Bu yazıda, periferik kandan izole edilen primer insan Doğal Öldürücü (NK) hücrelerinde glikoliz ve mitokondriyal solunumu ölçmek için bir yöntem, istirahatte veya IL15 kaynaklı aktivasyonu takiben açıklıyoruz. Açıklanan protokol kolayca birincil insan NK hücreleri diğer sitokinler veya çözünür uyaranlar tarafından aktive genişletilebilir.

Abstract

Doğal Killer (NK) hücreleri esas olarak doğuştan gelen anti-tümör ve anti-viral immün yanıtlar aracılık ve sağkalım teşvik etmek sitokinler ve diğer uyaranların çeşitli yanıt, hücresel çoğalma, interferon gama gibi sitokinlerin üretimi (IFNγ) ve / veya sitotoksisite programları. Sitokin stimülasyon ile NK hücre aktivasyonu onların biyoenerjik ve biyosentetik gereksinimlerini desteklemek için metabolik yolların önemli bir remodeling gerektirir. Bozulmuş NK hücre metabolizmasının obezite ve kanser de dahil olmak üzere kronik hastalıkların bir dizi ile ilişkili olduğunu düşündüren kanıtlar büyük bir vücut vardır, Hangi NK hücre metabolizmasını belirlemek için bir yöntemin kullanılabilirliğinin klinik önemini vurgulamaktadır.

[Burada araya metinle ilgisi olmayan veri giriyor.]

import Literature.Analysis.FunctionSpaces.BMOCarleson
import Literature.Analysis.UnboundedOperators.HeatKernel
import Mathlib.MeasureTheory.Measure.Lebesgue.EqHaar
import Mathlib.Analysis.SpecificLimits.Normed
import Mathlib.Analysis.Calculus.BumpFunction.FiniteDimension
import Mathlib.MeasureTheory.Integral.DominatedConvergence
import HarnessLib

/-!
# Koch–Tataru's Theorem 1: discharges of the intermediate facts

Topic `Analysis/FunctionSpaces`; proofs companion of
`Literature/Analysis/FunctionSpaces/BMOCarleson.lean`, which reduces the named fact
`Literature.Analysis.FunctionSpaces.memBMOInv_iff_carleson_heat` (Koch–Tataru 2001, Theorem 1) to five intermediate named facts
(A)–(E). This file discharges

* **(A)** `Literature.Analysis.FunctionSpaces.MemBMO.integrable_inv_one_add_norm_pow_mul` — a `BMO` function is integrable
  against `(1 + ‖y‖)^{-(d+1)}` (Grafakos, *Modern Fourier Analysis*, 3rd ed., Prop. 3.1.5
  (i)–(ii)): `Literature.Analysis.FunctionSpaces.MemBMO.integrable_inv_one_add_norm_pow_mul_holds`, via the theorem
  `Literature.Analysis.FunctionSpaces.MemBMO.integrable_one_add_norm_pow_inv_mul`;
* **(C)** `Literature.Analysis.FunctionSpaces.heatExtension_eq_sum_inner_heatExtensionGrad` — the caloric extension of a weak
  divergence, `e^{tΔ} div Φ (y) = Σᵢ ⟪∇e^{tΔ}Φᵢ (y), bᵢ⟫` (Koch–Tataru 2001, §4, proof of
  Theorem 1, first display): `Literature.Analysis.FunctionSpaces.heatExtension_eq_sum_inner_heatExtensionGrad_holds`, via the
  theorem `Literature.Analysis.FunctionSpaces.BMOInv.heatExtension_eq_sum_inner_heatExtensionGrad'`,

and records the assembly with (A) and (C) discharged, `Literature.Analysis.FunctionSpaces.memBMOInv_iff_carleson_heat_of_BDE`
(Koch–Tataru's Theorem 1 from (B), (D), (E): the two directions of the Fefferman–Stein
Carleson characterisation of `BMO` and Koch–Tataru's converse in Carleson form — the
harmonic-analysis core, which remains as named facts).

## Proof of (A) (as printed in Grafakos, proof of Prop. 3.1.5)

* `MemBMO.abs_average_sub_average_le`: `|f_B - f_{B'}| ≤ |B|⁻¹ ‖f‖_* |B'|` for balls `B ⊆ B'`
  ((3.1.3));
* `MemBMO.abs_average_two_pow_sub_average_one_le`: telescoping, `|f_{B(0,2^k)} - f_{B(0,1)}| ≤
  k 2^d ‖f‖_*` (Prop. 3.1.5 (i));
* `MemBMO.lintegral_ball_two_pow_le`: `∫_{B(0,2^k)} |f| = O((1+k) 2^{kd})`;
* summation over the dyadic shells `B(0,2^{k+1}) ∖ B(0,2^k)`, on which the weight is
  `≤ 2^{-k(d+1)}`: the series `Σ (A + Bk) 2^{-k}` converges.

## Proof of (C) (the calculus behind Koch–Tataru's first display of §4)

Fix `t > 0`, `y`. The weak identity `∫ u φ = -∫ ⟪Φ, ∇φ⟫` is tested with
`φ_n(z) = χ_n(z) K_t(y - z)`, `χ_n(z) = β(z/(n+1))` for a fixed bump `β` (`1` near `0`):
`∇φ_n = -χ_n ∇K_t(y - ·) + K_t(y - ·) ∇χ_n`. Gaussian-versus-polynomial bounds
(`exists_bound_weights_mul_heatKernel`: `(1+‖y-z‖²)^M (1+‖z‖²)^N K_t(y-z)` is bounded in `z`)
make `u K_t(y-·)`, `‖Φ‖ K_t(y-·)` and `‖Φ‖ ‖∇K_t(y-·)‖` integrable under the growth hypotheses,
so dominated convergence (`χ_n → 1`, `∇χ_n → 0` pointwise, `‖∇χ_n‖ ≤ M`) gives
`∫ u K_t(y-·) = ∫ ⟪∇K_t(y - z), Φ z⟫ dz`, and expanding `Φ` in the orthonormal basis `(bᵢ)`
identifies the right-hand side with `Σᵢ ⟪∇e^{tΔ}⟪Φ, bᵢ⟫ (y), bᵢ⟫`.

## References

* L. Grafakos, *Modern Fourier Analysis*, 3rd ed., GTM 250 (2014), Prop. 3.1.5. [GrafakosMFA2014]
* H. Koch, D. Tataru, *Well-posedness for the Navier–Stokes equations*, Adv. Math. 157 (2001),
  22–35, Theorem 1 and §4. [KochTataruAdvMath2001]
* L. C. Evans, *Partial Differential Equations*, §2.3.1 (the heat kernel).
-/

noncomputable section

open MeasureTheory Metric Filter Topology
open scoped ENNReal NNReal RealInnerProductSpace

Burada, insan NK hücrelerinin enerji metabolizmasındaki değişiklikleri izlemek için bir araç olarak glikoliz ve mitokondriyal oksijen tüketiminin gerçek zamanlı ölçümlerine olanak tanıyan bir platform olan hücre dışı akı analizörü nün kullanımını açıklıyoruz. Burada açıklanan yöntem aynı zamanda il-15 gibi sitokinler ile NK hücrelerinin uyarılmasından sonra metabolik değişikliklerin izlenmesi için izin verir, şu anda klinik çalışmaların geniş bir yelpazede araştırılmaktadır bir sistem.

Introduction

Doğal Killer (NK) hücreleri anti-tümör ve anti-viral tepkiler aracılık doğuştan lenfositler vardır. NK hücreleri insan periferik kantüm lenfositlerin% 5-15’ini oluşturur, ve dalak bulunabilir, karaciğer, kemik iliği ve lenf düğümleri. NK hücreleri, T-hücre reseptörleri (TCR) veya B-hücre reseptörleri (BCR) gibi polimorfik klodik reseptörleri ifade etmez. Buna karşılık, onların sitolitik fonksiyonların aktivasyonu bir hedef hücre yüzeyinde değişken ligandlar tanımak reseptörlerinin katılımı ile istenir1,2.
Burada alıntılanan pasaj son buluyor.